Marks & Spencer proclaim plastic bag levy a success

Posted by Editorial on 25th July 2008

Marks & Spencer announced yesterday that it has achieved an 80% reduction in the total number of food carrier bags used since the UK-wide launch of carrier bag charging in early May. The company reports that such a figure means that M&S customers have used about 70 million less plastic bags in the last ten weeks alone.

With all profits from the 5p charge going to charity, in the same period, over £200,000 has been raised for M&S’ environmental charity partner, Groundwork. The money is reportedly being invested in creating or improving ‘Greener Living Spaces’ such as parks, play areas and gardens.

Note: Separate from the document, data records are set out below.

import Mathlib
import Summits.ValiantsHypothesis.ValiantsHypothesis.Theorems.LacunarySymmetroidDoorA26GraftSecancyInflection

/-!
# Route `LacunarySymmetroid` — crux `DoorA26` (stmt-ValiantsHypothesis-19979): SECANCY ≤ INFLECTIONS + 2 on a graph-like arc
# (the counted form of the secancy–inflection lemma: `n + 3` collinear points force `n + 1` distinct inflections)

HONEST FRAMING.  Cell `pub-symmetroid`, seat `val-sym-door-p4` (gen 12); helper file `--supports stmt-ValiantsHypothesis-19979` (`DoorA26`,
OPEN, never asserted).  Companion of `…DoorA26GraftSecancyInflection` (p690286: three zeros ⇒ one inflection, four ⇒ two) and
`…DoorA26GraftInflectionBudget` (p689485: fewer than `C(K,3)` inflections).  This file proves the COUNTED law by induction-free bookkeeping
(choice along a chain of consecutive intervals):

* `exists_strictMono_interlace` — if between any two consecutive points of a strictly increasing chain `z₀ < ⋯ < z_{m+1}` some point satisfies
  `P`, there is a strictly increasing chain `c₀ < ⋯ < c_m` of such points, interlacing the `z`'s;
* `exists_chain_wronskian_eq_zero` — `m + 2` zeros of `H` (chart function `A ≠ 0`) give `m + 1` interlacing zeros of `A H′ − A′ H`;
* **`exists_chain_det3_eq_zero`** — on a GRAPH-LIKE arc (`A ≠ 0`, `A B′ − A′ B ≠ 0` on `[z₀, z_{n+2}]`), `n + 3` zeros `z₀ < ⋯ < z_{n+2}` of `H` force
  `n + 1` DISTINCT zeros of the inflection determinant `det[(A,B,H); (A′,B′,H′); (A″,B″,H″)]` inside `(z₀, z_{n+2})` — i.e.
  **SECANCY ≤ INFLECTIONS + 2**;
* `exists_chain_inflections_of_collinear` — curve form: `n + 3` intersections of a graph-like arc of `W : ℝ → ℝ³` with a line force `n + 1`
  inflections `det(W, W′, W″) = 0` on the arc.

READING (graft dictionary of this seat, memo DOOR-A26-P4G12-REPORT.md, located, not asserted): the number `γ` of external roots any single graft
letter can convert at an end of a `(2,5)` pencil is the secancy of the end arc of the letter curve, hence `γ ≤ ι_end + 2` on a graph-like end
arc; with p689485, `Σ` over disjoint graph-like arcs of `(secancy − 2)⁺ ≤ C(K,3) − 1`.  Nothing here bears on `DoorA26` / `DoorA34` (OPEN), the
registers, `MatrixDescartes` (stmt-ValiantsHypothesis-18050) or `VP ≠ VNP`.  No `def`, no `sorry`; axioms standard.  [folklore] Rolle's theorem.
-/

-- `Summit.ValiantsHypothesis.ValiantsHypothesis.…` repeats a component by the D-0017 layout
-- (single-conjunct summit), which the `dupNamespace` linter flags; the name is mandated.
set_option linter.dupNamespace false

namespace Summit.ValiantsHypothesis.ValiantsHypothesis.Theorems.LacunarySymmetroid.DoorA26.Inflection

open Set

/-! ### 1. Choice along a chain -/

/-- **Interlacing choice.**  If `z : Fin (m+2) → ℝ` is strictly increasing and between each pair of consecutive points some point
satisfies `P`, then there is a strictly increasing `c : Fin (m+1) → ℝ` with `P (c i)` and `z i < c i < z (i+1)`. [folklore] -/
theorem exists_strictMono_interlace {m : ℕ} {z : Fin (m + 2) → ℝ} {P : ℝ → Prop}
    (h : ∀ i : Fin (m + 1), ∃ c ∈ Ioo (z i.castSucc) (z i.succ), P c) :
    ∃ c : Fin (m + 1) → ℝ, StrictMono c ∧ (∀ i, c i ∈ Ioo (z i.castSucc) (z i.succ)) ∧ ∀ i, P (c i) := by
  choose c hc hP using h
  refine ⟨c, ?_, hc, hP⟩
  refine Fin.strictMono_iff_lt_succ.mpr fun i => ?_
  have h1 : c i.castSucc < z i.castSucc.succ := (hc i.castSucc).2
  have h2 : z i.succ.castSucc < c i.succ := (hc i.succ).1
  have : (i.castSucc.succ : Fin (m + 2)) = i.succ.castSucc := by
    ext; simp
  rw [this] at h1
  exact h1.trans h2

/-! ### 2. Chains of Wronskian zeros and of inflections -/

/-- **`m + 2` zeros of `H` give `m + 1` interlacing zeros of the Wronskian `A H′ − A′ H`** (Rolle for `H/A` on each gap;
`A ≠ 0` on the whole range). [folklore] -/
theorem exists_chain_wronskian_eq_zero {m : ℕ} {A H A' H' : ℝ → ℝ} {z : Fin (m + 2) → ℝ} (hz : StrictMono z)
    (hA : ∀ x, HasDerivAt A (A' x) x) (hH : ∀ x, HasDerivAt H (H' x) x)
    (hA0 : ∀ x ∈ Icc (z 0) (z (Fin.last (m + 1))), A x ≠ 0) (hzero : ∀ i, H (z i) = 0) :
    ∃ c : Fin (m + 1) → ℝ, StrictMono c ∧ (∀ i, c i ∈ Ioo (z i.castSucc) (z i.succ)) ∧
      ∀ i, A (c i) * H' (c i) - A' (c i) * H (c i) = 0 := by
  refine exists_strictMono_interlace (P := fun x => A x * H' x - A' x * H x = 0) fun i => ?_
  have hlt : z i.castSucc < z i.succ := hz (Fin.castSucc_lt_succ (i := i))
  refine exists_wronskian_eq_zero hlt hA hH (fun x hx => hA0 x ⟨?_, ?_⟩) (hzero _) (hzero _)
  · exact (hz.monotone (Fin.zero_le _)).trans hx.1
  · exact hx.2.trans (hz.monotone (Fin.le_last _))

/-- **SECANCY ≤ INFLECTIONS + 2.**  `A, B, H` twice differentiable; on `[z₀, z_{n+2}]` the chart function `A` and the Wronskian
`A B′ − A′ B` do not vanish (graph-like arc); `H` vanishes at the `n + 3` points of a strictly increasing chain `z`.  Then the inflection
determinant `det[(A,B,H); (A′,B′,H′); (A″,B″,H″)]` has `n + 1` DISTINCT zeros (a strictly increasing chain) inside `(z₀, z_{n+2})`. [folklore] -/
theorem exists_chain_det3_eq_zero {n : ℕ} {A B H A' B' H' A'' B'' H'' : ℝ → ℝ} {z : Fin (n + 3) → ℝ} (hz : StrictMono z)
    (hA : ∀ x, HasDerivAt A (A' x) x) (hA' : ∀ x, HasDerivAt A' (A'' x) x)
    (hB : ∀ x, HasDerivAt B (B' x) x) (hB' : ∀ x, HasDerivAt B' (B'' x) x)
    (hH : ∀ x, HasDerivAt H (H' x) x) (hH' : ∀ x, HasDerivAt H' (H'' x) x)
    (hA0 : ∀ x ∈ Icc (z 0) (z (Fin.last (n + 2))), A x ≠ 0)
    (hω : ∀ x ∈ Icc (z 0) (z (Fin.last (n + 2))), A x * B' x - A' x * B x ≠ 0)
    (hzero : ∀ i, H (z i) = 0) :
    ∃ y : Fin (n + 1) → ℝ, StrictMono y ∧ (∀ i, y i ∈ Ioo (z 0) (z (Fin.last (n + 2)))) ∧
      ∀ i, A (y i) * (B' (y i) * H'' (y i) - H' (y i) * B'' (y i)) - B (y i) * (A' (y i) * H'' (y i) - H' (y i) * A'' (y i)) +
        H (y i) * (A' (y i) * B'' (y i) - B' (y i) * A'' (y i)) = 0 := by
  -- first chain: zeros of ω_H = A H' − A' H
  obtain ⟨c, hcmono, hcint, hc0⟩ := exists_chain_wronskian_eq_zero (m := n + 1) hz hA hH hA0 hzero
  -- the c's lie inside [z 0, z last]
  have hcI : ∀ i, c i ∈ Ioo (z 0) (z (Fin.last (n + 2))) := fun i =>
    ⟨(hz.monotone (Fin.zero_le _)).trans_lt (hcint i).1, (hcint i).2.trans_le (hz.monotone (Fin.le_last _))⟩
  -- derivatives of ω and ω_H
  have hωd : ∀ x, HasDerivAt (fun y => A y * B' y - A' y * B y)
      (A' x * B' x + A x * B'' x - (A'' x * B x + A' x * B' x)) x :=
    fun x => ((hA x).mul (hB' x)).sub ((hA' x).mul (hB x))
  have hωHd : ∀ x, HasDerivAt (fun y => A y * H' y - A' y * H y)
      (A' x * H' x + A x * H'' x - (A'' x * H x + A' x * H' x)) x :=
    fun x => ((hA x).mul (hH' x)).sub ((hA' x).mul (hH x))
  -- second chain: Rolle for ω_H / ω between consecutive c's
  obtain ⟨y, hymono, hyint, hy0⟩ := exists_chain_wronskian_eq_zero (m := n) (A := fun t => A t * B' t - A' t * B t)
    (H := fun t => A t * H' t - A' t * H t) hcmono hωd hωHd
    (fun x hx => hω x ⟨(hcI 0).1.le.trans hx.1, hx.2.trans (hcI (Fin.last _)).2.le⟩) hc0
  have hyI : ∀ i, y i ∈ Ioo (z 0) (z (Fin.last (n + 2))) := fun i =>
    ⟨(hcI _).1.trans (hyint i).1, (hyint i).2.trans (hcI _).2⟩
  refine ⟨y, hymono, hyI, fun i => ?_⟩
  have hAy : A (y i) ≠ 0 := hA0 _ (Ioo_subset_Icc_self (hyI i))
  have key : (A (y i) * B' (y i) - A' (y i) * B (y i)) * (A (y i) * H'' (y i) - A'' (y i) * H (y i)) -
      (A (y i) * B'' (y i) - A'' (y i) * B (y i)) * (A (y i) * H' (y i) - A' (y i) * H (y i)) = 0 := by
    have e1 : A' (y i) * H' (y i) + A (y i) * H'' (y i) - (A'' (y i) * H (y i) + A' (y i) * H' (y i)) =
        A (y i) * H'' (y i) - A'' (y i) * H (y i) := by ring
    have e2 : A' (y i) * B' (y i) + A (y i) * B'' (y i) - (A'' (y i) * B (y i) + A' (y i) * B' (y i)) =
        A (y i) * B'' (y i) - A'' (y i) * B (y i) := by ring
    have h0 := hy0 i
    rw [e1, e2] at h0
    linarith [h0]
  rw [wronskian_identity] at key
  rcases mul_eq_zero.mp key with h | h
  · exact absurd h hAy
  · exact h

/-! ### 3. Curve form -/

open Matrix

/-- **`n + 3` collinear points on a graph-like arc force `n + 1` inflections.**  `W : ℝ → ℝ³` with componentwise derivatives `W′, W″`;
independent functionals `α, β, η` (`det[α;β;η] ≠ 0`); on `[z₀, z_{n+2}]` the chart functional `α·W` and the Wronskian of `(α·W, β·W)` do not
vanish; the arc meets the line `{η = 0}` at the `n + 3` points of the chain `z`.  Then `det(W, W′, W″)` vanishes at `n + 1` distinct points of
`(z₀, z_{n+2})`. [folklore] -/
theorem exists_chain_inflections_of_collinear {n : ℕ} {W W' W'' : ℝ → Fin 3 → ℝ} (α β η : Fin 3 → ℝ)
    {z : Fin (n + 3) → ℝ} (hz : StrictMono z)
    (hW : ∀ i x, HasDerivAt (fun y => W y i) (W' x i) x) (hW' : ∀ i x, HasDerivAt (fun y => W' y i) (W'' x i) x)
    (hL : Matrix.det (Matrix.of ![α, β, η]) ≠ 0)
    (hA0 : ∀ x ∈ Icc (z 0) (z (Fin.last (n + 2))), α ⬝ᵥ W x ≠ 0)
    (hω : ∀ x ∈ Icc (z 0) (z (Fin.last (n + 2))), (α ⬝ᵥ W x) * (β ⬝ᵥ W' x) - (α ⬝ᵥ W' x) * (β ⬝ᵥ W x) ≠ 0)
    (hzero : ∀ i, η ⬝ᵥ W (z i) = 0) :
    ∃ y : Fin (n + 1) → ℝ, StrictMono y ∧ (∀ i, y i ∈ Ioo (z 0) (z (Fin.last (n + 2)))) ∧
      ∀ i, Matrix.det (Matrix.of ![W (y i), W' (y i), W'' (y i)]) = 0 := by
  obtain ⟨y, hymono, hyI, hy0⟩ := exists_chain_det3_eq_zero (A := fun t => α ⬝ᵥ W t) (B := fun t => β ⬝ᵥ W t)
    (H := fun t => η ⬝ᵥ W t) (A' := fun t => α ⬝ᵥ W' t) (B' := fun t => β ⬝ᵥ W' t) (H' := fun t => η ⬝ᵥ W' t)
    (A'' := fun t => α ⬝ᵥ W'' t) (B'' := fun t => β ⬝ᵥ W'' t) (H'' := fun t => η ⬝ᵥ W'' t) hz
    (fun x => hasDerivAt_dotProduct α x fun i => hW i x) (fun x => hasDerivAt_dotProduct α x fun i => hW' i x)
    (fun x => hasDerivAt_dotProduct β x fun i => hW i x) (fun x => hasDerivAt_dotProduct β x fun i => hW' i x)
    (fun x => hasDerivAt_dotProduct η x fun i => hW i x) (fun x => hasDerivAt_dotProduct η x fun i => hW' i x)
    hA0 hω hzero
  refine ⟨y, hymono, hyI, fun i => ?_⟩
  have h := hy0 i
  rw [det3_pairings_eq] at h
  rcases mul_eq_zero.mp h with h' | h'
  · exact absurd h' hL
  · exact h'

end Summit.ValiantsHypothesis.ValiantsHypothesis.Theorems.LacunarySymmetroid.DoorA26.Inflection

Sir Stuart Rose, M&S Chairman, believes the widely publicised strategy has worked and claims that consumers are willing to adapt. “It is fair to say that M&S’ carrier bag charging policy has provoked a lot of debate but these figures show that the overwhelming majority of our customers support charging and are already helping us to make a huge difference by bringing their own bags in with them when they shop with us,” he said. “We hope to encourage more customers to take action with our free Bag for Life giveaway this weekend.”

Marks & Spencer began charging 5p for its single use food carrier bags in all of its UK stores on the 6th May as a part of their plan to reduce carrier bag usage by a third and send no waste to landfill from its operations by 2012.

M&S also made two additional changes to help reduce the environmental impact of carrier bags even further. Customers can return any used carrier bags to any till point or customer service desk at M&S stores for recycling and M&S now utilise a new standard food carrier bag made from 100% post consumer waste in its stores nation-wide. This move is reducing the amount of virgin plastic M&S uses by 3,400 tonnes per year, according to the company.

In Australia, a plastic bag levy is to be trialled in Victoria throughout August in IGA, Coles and Woolworths supermarkets. The results of the trial will be analysed independently and will guide future policy decisions by state and federal governments. The South Australian Government has, however, already committed to banning plastic bags from the beginning of next year.